Addressing and overcoming challenges like climate change requires sustained technological progress, which is enabled by more free minds, not fewer. Turner wanted to limit both human numbers and human freedom, but his Malthusian views embodied a discredited consensus that applied a yeast-in-a-petri-dish model to the study of human population.
This dismal perspective, which assumes people will breed themselves into oblivion, doesn’t take into account the better angels of our nature: our rationality, ingenuity, and adaptability unparalleled by any other species. But it reveals a lot about how Malthusians think about their fellow humans — not as sovereign individuals possessing inherent rights and dignity, but rather as an infestation requiring systemic control. As Julian Simon pointed out, this worldview isn’t predicated on scientific facts but on “value judgments about the worth of human life.”
Simon’s intellectual archnemesis, Paul Ehrlich, preceded Turner in death by less than two months. These two Malthusian giants departed our resourceful earth at a time when roughly two-thirds of people live in countries with sub-replacement fertility rates, meaning the average woman is having fewer than 2.1 children. The depopulation they so fervently sought — and funded — has at last become a reality.
But it comes at a price. Countries are not only facing spiraling debt and deficits spurred by population aging and worker shortages, but also a dearth of love, care, and support for the elderly.

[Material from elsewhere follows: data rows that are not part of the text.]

import Summits.BirchSwinnertonDyer.BirchSwinnertonDyer.Theorems.ManinLocalTwoThreeManinPrimeToAdditiveFiveLeDegreeUpSevenOfOrdinaryTwistLaw
import HarnessLib

/-!
# Route `ManinLocalTwoThree`, residual crux C5 `ManinPrimeToAdditiveFiveLe`
# (stmt-BirchSwinnertonDyer-22969), line `upper_anchor` (skeleton v9, sha 15e8acc5ed72):
# **the v8 anchor's cell ledger BY NAME — four Manin cells and the cell's conjecture E-imc-9(7)**

Width seat bsd-line-ml23-c5-p1-w4 (gen 0), piece ο2 (sequel of ο,
`…DegreeUpSevenOfOrdinaryTwistLaw.lean`: DEGREE-UP(7; II) ⟸ `OrdinaryRamifiedTwistLaw 7`). The lead's gen-5 finest
cell table (p626637 `coreRED57unstarredOffII5_of_cells_of_anchorIVstarSeven_of_degreeUpIISeven`) reads
  v8 anchor `stub_red57unstarredOffIIAtFive` ⟸ SS57 ∧ ORD7 ∧ CORNER(5; III) ∧ ANCHOR(7; IV*) ∧ DEGREE-UP(7; II);
feeding its last hypothesis with ο gives

* `coreRED57unstarredOffII5_of_cells_of_anchorIVstarSeven_of_ordinaryRamifiedTwistLaw` — **v8 anchor (VERBATIM)
  ⟸ SS57 ∧ ORD7 ∧ CORNER(5; III) ∧ ANCHOR(7; IV*) ∧ `OrdinaryRamifiedTwistLaw 7`**: every hypothesis is now either a
  pure Manin statement on ONE Raynaud cell of the `W[p]`-reducible residue at `p ∈ {5, 7}` — SS57 = (5; IV) ∪ (7; III)
  (potentially supersingular, `e ∈ {3, 4} < p − 1`), ORD7 = (7; IV) (potentially ordinary, `e = 3`), CORNER (5; III)
  (`e = 4 = p − 1`), ANCHOR (7; IV*) (starred, `e = 3`) — or the imc cell's registered, refuter-vetted `@[conjecture]`
  E-imc-9 read at `p = 7`. No degree / optimality law private to the line remains in the anchor.

With -w2's υ (p626338: U = E-imc-5(5) ∧ E-imc-5(7) + GK) and υ2 (p626766: DEG13 = E-imc-9(13)) the residual of C5
along `upper_anchor` is {SS57, ORD7, CORNER(5;III), ANCHOR(7;IV*)} ∪ {E-imc-5(5), E-imc-5(7), E-imc-9(7), E-imc-9(13),
KP57 = stmt-23810, the cite-only prints incl. GK}. HONEST STATUS: conditional-result helper (`--supports … --as
helper`) between OPEN statements; nothing here proves BSD, Manin's conjecture, E-imc-9, the anchor stub or C5.

References: [EdixhovenManin1991] Thm. 3, Props. 7–9, §4; [DokchitserDokchitser2015LocalInvariants] Thm. 3.2, Thm. 7 /
Cor. 8; [SilvermanATAEC1994] IV Table 4.1; [KostersPannekoek2017] Thm. 1; [ZagierCMB1985] §1; [Watkins2002] §2.1;
cell bsd-f2-manin MEMO-imc.md §10 (E-imc-9), `Cruxes/ManinPrimeToAdditiveFiveLe/LEDGER-upper-anchor.md` (gen 5).
-/

set_option autoImplicit false
-- the Theorems namespace of this sub repeats the summit name by design (D-0017 nested layout)
set_option linter.dupNamespace false

noncomputable section

open scoped Classical NumberField

namespace Summit.BirchSwinnertonDyer.BirchSwinnertonDyer.Theorems

open WeierstrassCurve IsDedekindDomain IsDedekindDomain.HeightOneSpectrum Rat.HeightOneSpectrum NumberField
  Literature.NumberTheory.EllipticCurves Literature.NumberTheory.EllipticCurves.ModularForms
  Literature.NumberTheory.EllipticCurves.Rank1Residual
  Literature.NumberTheory.DiophantineGeometry
  Summit.BirchSwinnertonDyer.Rank1Residual.ManinAdditive
  Summit.BirchSwinnertonDyer.Rank1Residual.Additive

/-- **v8 anchor `stub_red57unstarredOffIIAtFive` (VERBATIM as the conclusion) ⟸ SS57 (`hSS`) ∧ ORD7 (`hORD`) ∧
CORNER(5; III) (`hC5III`) ∧ ANCHOR(7; IV*) (`hS`) ∧ E-imc-9 `OrdinaryRamifiedTwistLaw 7` (`hO`)** — the lead's p626637
with its degree-law hypothesis DEGREE-UP(7; II) supplied by ο (`degreeUpIISeven_of_ordinaryRamifiedTwistLaw`: the
(7; II) cell is potentially good ORDINARY by the tree dictionary, so E-imc-9(7) applies). The four remaining
hypotheses are pure Manin statements on single Raynaud cells; `hO` is an OPEN conjecture of the cell. Conditional
result; nothing here proves C5. [cite: EdixhovenManin1991, Thm. 3 and §4]
[cite: DokchitserDokchitser2015LocalInvariants, Thm. 3.2] [cite: SilvermanATAEC1994, IV Table 4.1] -/
theorem coreRED57unstarredOffII5_of_cells_of_anchorIVstarSeven_of_ordinaryRamifiedTwistLaw
    (hSS : mazur_not_dvd_maninConstant_of_odd → abbesUllmo_not_dvd_maninConstant_of_not_dvd_level →
      cesnavicius_not_two_dvd_maninConstant_of_two_dvd_level → exists_isNewformOf →
      ∀ (W : WeierstrassCurve ℚ) [W.IsElliptic] [W.IsGloballyMinimal] [NeZero (W.conductorNorm ℤ)]
        (D : ModularParametrizationData W (W.conductorNorm ℤ)),
        IsLatticeOptimal D → ∀ (p : ℕ) (hp : p.Prime), (p = 5 ∨ p = 7) → p ^ 2 ∣ W.conductorNorm ℤ →
        ¬ (∃ (W' : WeierstrassCurve ℚ) (q : ℕ), W'.IsElliptic ∧ W'.IsGloballyMinimal ∧ q.Prime ∧
            q ≠ 2 ∧ q ^ 2 ∣ W.conductorNorm ℤ ∧
            IsIsogenous W (W'.quadraticTwist (((-1 : ℤ) ^ (q / 2) * q : ℤ) : ℚ)) ∧
            ¬ q ^ 2 ∣ W'.conductorNorm ℤ) →
        ¬ (∃ (W' : WeierstrassCurve ℚ) (d : ℤ), W'.IsElliptic ∧ W'.IsGloballyMinimal ∧
            (d = -1 ∨ d = 2 ∨ d = -2) ∧ 2 ^ 2 ∣ W.conductorNorm ℤ ∧
            IsIsogenous W (W'.quadraticTwist (d : ℚ)) ∧ ¬ 2 ^ 2 ∣ W'.conductorNorm ℤ) →
        ¬ W.HasIrreducibleModPGaloisRep p →
        500000 < W.conductorNorm ℤ →
        p ∣ D.modularDegree →
        (∀ n : ℕ, W.kodairaSymbolAt ((Rat.HeightOneSpectrum.primesEquiv (R := ℤ)).symm ⟨p, hp⟩) ≠
          .Istar n) →
        padicValInt p W.minimalDiscriminantInt ≤ 4 →
        (p = 5 → padicValInt p W.minimalDiscriminantInt ≠ 2) →
        ((p = 5 ∧ padicValInt p W.minimalDiscriminantInt = 4) ∨
          (p = 7 ∧ padicValInt p W.minimalDiscriminantInt = 3)) →
        ¬ (p : ℤ) ∣ D.maninConstant)
    (hORD : mazur_not_dvd_maninConstant_of_odd → abbesUllmo_not_dvd_maninConstant_of_not_dvd_level →
      cesnavicius_not_two_dvd_maninConstant_of_two_dvd_level → exists_isNewformOf →
      ∀ (W : WeierstrassCurve ℚ) [W.IsElliptic] [W.IsGloballyMinimal] [NeZero (W.conductorNorm ℤ)]
        (D : ModularParametrizationData W (W.conductorNorm ℤ)),
        IsLatticeOptimal D → ∀ (p : ℕ) (hp : p.Prime), (p = 5 ∨ p = 7) → p ^ 2 ∣ W.conductorNorm ℤ →
        ¬ (∃ (W' : WeierstrassCurve ℚ) (q : ℕ), W'.IsElliptic ∧ W'.IsGloballyMinimal ∧ q.Prime ∧
            q ≠ 2 ∧ q ^ 2 ∣ W.conductorNorm ℤ ∧
            IsIsogenous W (W'.quadraticTwist (((-1 : ℤ) ^ (q / 2) * q : ℤ) : ℚ)) ∧
            ¬ q ^ 2 ∣ W'.conductorNorm ℤ) →
        ¬ (∃ (W' : WeierstrassCurve ℚ) (d : ℤ), W'.IsElliptic ∧ W'.IsGloballyMinimal ∧
            (d = -1 ∨ d = 2 ∨ d = -2) ∧ 2 ^ 2 ∣ W.conductorNorm ℤ ∧
            IsIsogenous W (W'.quadraticTwist (d : ℚ)) ∧ ¬ 2 ^ 2 ∣ W'.conductorNorm ℤ) →
        ¬ W.HasIrreducibleModPGaloisRep p →
        500000 < W.conductorNorm ℤ →
        p ∣ D.modularDegree →
        (∀ n : ℕ, W.kodairaSymbolAt ((Rat.HeightOneSpectrum.primesEquiv (R := ℤ)).symm ⟨p, hp⟩) ≠
          .Istar n) →
        padicValInt p W.minimalDiscriminantInt ≤ 4 →
        (p = 5 → padicValInt p W.minimalDiscriminantInt ≠ 2) →
        p = 7 → padicValInt p W.minimalDiscriminantInt = 4 →
        ¬ (p : ℤ) ∣ D.maninConstant)
    (hC5III : mazur_not_dvd_maninConstant_of_odd → abbesUllmo_not_dvd_maninConstant_of_not_dvd_level →
      cesnavicius_not_two_dvd_maninConstant_of_two_dvd_level → exists_isNewformOf →
      ∀ (W : WeierstrassCurve ℚ) [W.IsElliptic] [W.IsGloballyMinimal] [NeZero (W.conductorNorm ℤ)]
        (D : ModularParametrizationData W (W.conductorNorm ℤ)),
        IsLatticeOptimal D → ∀ (p : ℕ) (hp : p.Prime), (p = 5 ∨ p = 7) → p ^ 2 ∣ W.conductorNorm ℤ →
        ¬ (∃ (W' : WeierstrassCurve ℚ) (q : ℕ), W'.IsElliptic ∧ W'.IsGloballyMinimal ∧ q.Prime ∧
            q ≠ 2 ∧ q ^ 2 ∣ W.conductorNorm ℤ ∧
            IsIsogenous W (W'.quadraticTwist (((-1 : ℤ) ^ (q / 2) * q : ℤ) : ℚ)) ∧
            ¬ q ^ 2 ∣ W'.conductorNorm ℤ) →
        ¬ (∃ (W' : WeierstrassCurve ℚ) (d : ℤ), W'.IsElliptic ∧ W'.IsGloballyMinimal ∧
            (d = -1 ∨ d = 2 ∨ d = -2) ∧ 2 ^ 2 ∣ W.conductorNorm ℤ ∧
            IsIsogenous W (W'.quadraticTwist (d : ℚ)) ∧ ¬ 2 ^ 2 ∣ W'.conductorNorm ℤ) →
        ¬ W.HasIrreducibleModPGaloisRep p →
        500000 < W.conductorNorm ℤ →
        p ∣ D.modularDegree →
        (∀ n : ℕ, W.kodairaSymbolAt ((Rat.HeightOneSpectrum.primesEquiv (R := ℤ)).symm ⟨p, hp⟩) ≠
          .Istar n) →
        padicValInt p W.minimalDiscriminantInt ≤ 4 →
        (p = 5 → padicValInt p W.minimalDiscriminantInt ≠ 2) →
        p = 5 → padicValInt p W.minimalDiscriminantInt = 3 →
        ¬ (p : ℤ) ∣ D.maninConstant)
    (hS : mazur_not_dvd_maninConstant_of_odd → abbesUllmo_not_dvd_maninConstant_of_not_dvd_level →
      cesnavicius_not_two_dvd_maninConstant_of_two_dvd_level → exists_isNewformOf →
      ∀ (W : WeierstrassCurve ℚ) [W.IsElliptic] [W.IsGloballyMinimal] [NeZero (W.conductorNorm ℤ)]
        (D : ModularParametrizationData W (W.conductorNorm ℤ)),
        IsLatticeOptimal D → ∀ (p : ℕ) (hp : p.Prime), (p = 5 ∨ p = 7) → p ^ 2 ∣ W.conductorNorm ℤ →
        ¬ (∃ (W' : WeierstrassCurve ℚ) (q : ℕ), W'.IsElliptic ∧ W'.IsGloballyMinimal ∧ q.Prime ∧
            q ≠ 2 ∧ q ^ 2 ∣ W.conductorNorm ℤ ∧
            IsIsogenous W (W'.quadraticTwist (((-1 : ℤ) ^ (q / 2) * q : ℤ) : ℚ)) ∧
            ¬ q ^ 2 ∣ W'.conductorNorm ℤ) →
        ¬ (∃ (W' : WeierstrassCurve ℚ) (d : ℤ), W'.IsElliptic ∧ W'.IsGloballyMinimal ∧
            (d = -1 ∨ d = 2 ∨ d = -2) ∧ 2 ^ 2 ∣ W.conductorNorm ℤ ∧
            IsIsogenous W (W'.quadraticTwist (d : ℚ)) ∧ ¬ 2 ^ 2 ∣ W'.conductorNorm ℤ) →
        ¬ W.HasIrreducibleModPGaloisRep p →
        500000 < W.conductorNorm ℤ →
        p ∣ D.modularDegree →
        (∀ n : ℕ, W.kodairaSymbolAt ((Rat.HeightOneSpectrum.primesEquiv (R := ℤ)).symm ⟨p, hp⟩) ≠
          .Istar n) →
        p = 7 → padicValInt p W.minimalDiscriminantInt = 8 →
        ¬ (p : ℤ) ∣ D.maninConstant)
    (hO : OrdinaryRamifiedTwistLaw 7) :
    mazur_not_dvd_maninConstant_of_odd → abbesUllmo_not_dvd_maninConstant_of_not_dvd_level →
    cesnavicius_not_two_dvd_maninConstant_of_two_dvd_level → exists_isNewformOf →
    ∀ (W : WeierstrassCurve ℚ) [W.IsElliptic] [W.IsGloballyMinimal] [NeZero (W.conductorNorm ℤ)]
      (D : ModularParametrizationData W (W.conductorNorm ℤ)),
      IsLatticeOptimal D → ∀ (p : ℕ) (hp : p.Prime), (p = 5 ∨ p = 7) → p ^ 2 ∣ W.conductorNorm ℤ →
      ¬ (∃ (W' : WeierstrassCurve ℚ) (q : ℕ), W'.IsElliptic ∧ W'.IsGloballyMinimal ∧ q.Prime ∧
          q ≠ 2 ∧ q ^ 2 ∣ W.conductorNorm ℤ ∧
          IsIsogenous W (W'.quadraticTwist (((-1 : ℤ) ^ (q / 2) * q : ℤ) : ℚ)) ∧
          ¬ q ^ 2 ∣ W'.conductorNorm ℤ) →
      ¬ (∃ (W' : WeierstrassCurve ℚ) (d : ℤ), W'.IsElliptic ∧ W'.IsGloballyMinimal ∧
          (d = -1 ∨ d = 2 ∨ d = -2) ∧ 2 ^ 2 ∣ W.conductorNorm ℤ ∧
          IsIsogenous W (W'.quadraticTwist (d : ℚ)) ∧ ¬ 2 ^ 2 ∣ W'.conductorNorm ℤ) →
      ¬ W.HasIrreducibleModPGaloisRep p →
      500000 < W.conductorNorm ℤ →
      p ∣ D.modularDegree →
      (∀ n : ℕ, W.kodairaSymbolAt ((Rat.HeightOneSpectrum.primesEquiv (R := ℤ)).symm ⟨p, hp⟩) ≠
        .Istar n) →
      padicValInt p W.minimalDiscriminantInt ≤ 4 →
      (p = 5 → padicValInt p W.minimalDiscriminantInt ≠ 2) →
      ¬ (p : ℤ) ∣ D.maninConstant :=
  coreRED57unstarredOffII5_of_cells_of_anchorIVstarSeven_of_degreeUpIISeven hSS hORD hC5III hS
    (degreeUpIISeven_of_ordinaryRamifiedTwistLaw hO)

end Summit.BirchSwinnertonDyer.BirchSwinnertonDyer.Theorems

end
import Summits.Langlands.Langlands.Theorems.IrreducibilityBySelfDualityPairLBoundaryJSCornerGlobalTranslatePart1

/-!
# The corner global theorem in TRANSLATE form: `I(s; Φ, Φ̄') = C · w_{s-1/2}(τ) · L^{S'}(s, α ⊗ γ̄) · Ψ^τ_{S'}(s - 1/2)`

Summit `Langlands`, sub-problem `Langlands`, helper file under `Theorems/` supporting the crux
`PairLBoundaryJS` (stmt-Langlands-13622), line `Sketch`, registered stub `stub_corner_global_translate`
(W-CGT): the `GL_{m+1} × GL_m` ("corner") analogue of
`GlobalPairTranslateGen.stub_global_pair_translate_gen`. For `0 < m` there is `C > 0` (Haar measures) such
that for cuspidal `π` on `GL_{m+1}(𝔸_K)`, `σ` on `GL_m(𝔸_K)` with Satake families `α`, `γ` off `S`, HONEST
continuous representatives `Φ`, `Φ'` of vectors of `π`, `σ`, right `K(𝔫₀)`-invariant, every `S' ⊇ S` off
which `v ∤ 𝔫₀`, every `τ ∈ (𝔸_Kˣ)ᵐ` whose extension `(τ, 1)` corrects the conductor of Tate's character off
`S'`, and all enumerations `x`, `y` of `α`, `γ` off `S'`, on a right half-plane

  `I(s; Φ, Φ̄') = C · w_{s-1/2}(τ) · L^{S'}(s, α ⊗ γ̄) · ∫_{B({v ∉ S'}) × K} W_Φ(diag(τ,1) ι ·) W̄_{Φ'}(diag τ ·) |det|^{s-1/2} δ⁻¹`

(Cogdell (2004), Thm. 2.1–2.2, §3.1, Thm. 3.3, §4.2; Jacquet–Piatetski-Shapiro–Shalika (1983), §2).
Assembly (`jpssIntegral_star_eq`): the global corner theorem
`CornerGlobal.jpssIntegral_eq_mul_integral_torusPairIntegrandC` at `(Φ, Φ̄')` (`IsCuspFormGL.star`), its
torus hypothesis from `CornerAbsConvergence.stub_corner_abs_convergence_one_of_torus_majorant` with
`CornerAbsTorusMajorant.stub_corner_torus_majorant` on `re s > σ₀ + 1/2`; the bridge
`whittakerDepth_zero_eq_whittakerCoeff`; the torus substitution `a ↦ τ a` of part 1
(`CornerGlobalTranslatePart1`); the honest translated unramified data at every `v ∉ S'`
(`HonestTranslateUnramified.exists_isTorusUnramifiedAt_whittakerCoeff_of_ae_eq_translate` for `π` with
`T = diag(τ, 1)` and for `σ` with `T = diag τ`), `IsTorusUnramifiedAt.star`, `IsTorusUnramifiedAt.of_valued_eq`,
the Satake bound `norm_satakeParameter_le_sqrt_holds`, the central character of `π`
(`exists_centralCharacter_invQuot`); the Euler factorisation over all good places
`CornerEulerLimit.integral_eq_mul_setIntegral_of_hasProd` at the parameter `s - 1/2` and the Euler product
`hasProd_partialPairL` at `s` (`σ̄ = Q.conj`, `IsSatakeFamilyOf.conj`).

## References

* J. W. Cogdell, *Analytic theory of L-functions for GL_n*, in *An Introduction to the Langlands
  Program* (2004), §2.2–2.3 Thm. 2.1–2.2, §3.1 Thm. 3.3, §4.2 [CogdellAnalyticTheory2004].
* H. Jacquet, I. I. Piatetski-Shapiro, J. Shalika, *Rankin–Selberg convolutions*, Amer. J. Math.
  105 (1983), §2 [JacquetPiatetskiShapiroShalika1983].
* H. Jacquet, J. A. Shalika, *On Euler products and the classification of automorphic
  representations I*, Amer. J. Math. 103 (1981), §2 Prop. (2.3), §4 [JacquetShalikaAJM1981].
-/

noncomputable section

-- `Summit.Langlands.Langlands.…` (summit = sub-problem name, D-0017 layout) trips `dupNamespace`
set_option linter.dupNamespace false

open scoped MatrixGroups Topology Pointwise ENNReal NNReal ComplexConjugate InnerProductSpace ContDiff
-- the place subtypes indexing `mixedSpace K` are `Fintype` classically (`NormedCommRing (mixedSpace K)`)
open scoped Classical Matrix.Norms.Operator
open NumberField IsDedekindDomain MeasureTheory Measure Matrix Set Filter WithZero
open NumberField.mixedEmbedding
open Literature.NumberTheory.Automorphic AdelicGroupData
open Literature.NumberTheory.GaloisRepresentations (ideleGroup HeckeCharacter)
open Literature.MeasureTheory.Group
open Literature.RingTheory.SymmetricFunctions.SymmPoly
open ValuativeRel

-- the automorphic quotient carries the tree's Borel σ-algebra, not Mathlib's quotient σ-algebra
attribute [-instance] Quotient.instMeasurableSpace QuotientGroup.measurableSpace

-- the house local instances, exactly as in `RankinSelbergUnfoldingIdentity`
attribute [local instance] adelicBorel borelSpace_adelic locallyCompactSpace_adelic secondCountableTopology_gl_adelic
  glAdeleBorel borelSpace_glAdele borelSpace_ideleGroup secondCountableTopology_ideleGroup

-- Mathlib idiom: the commutator Lie ring on matrices, to mention `(archGroupGL n K).lie`
attribute [local instance 100] LieRing.ofAssociativeRing

namespace Summit.Langlands.Langlands.Theorems.CornerGlobalTranslate

/-! ### The corner global theorem in translate form -/

section Main

variable {m : ℕ} {K : Type} [Field K] [NumberField K]
  [MeasurableSpace (AdeleRing (𝓞 K) K)] [BorelSpace (AdeleRing (𝓞 K) K)]

local notation "𝔸" => AdeleRing (𝓞 K) K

In countries like Japan, those who fulfilled Turner’s wish and had only one child — or perhaps none — are increasingly dying alone and undiscovered for days, weeks, or even months. It’s a sad and overlooked outcome of depopulation, but luckily for Turner, who suffered from Lewy body dementia, he had five children, along with billions of dollars, to support him in his final years of decline and dependency.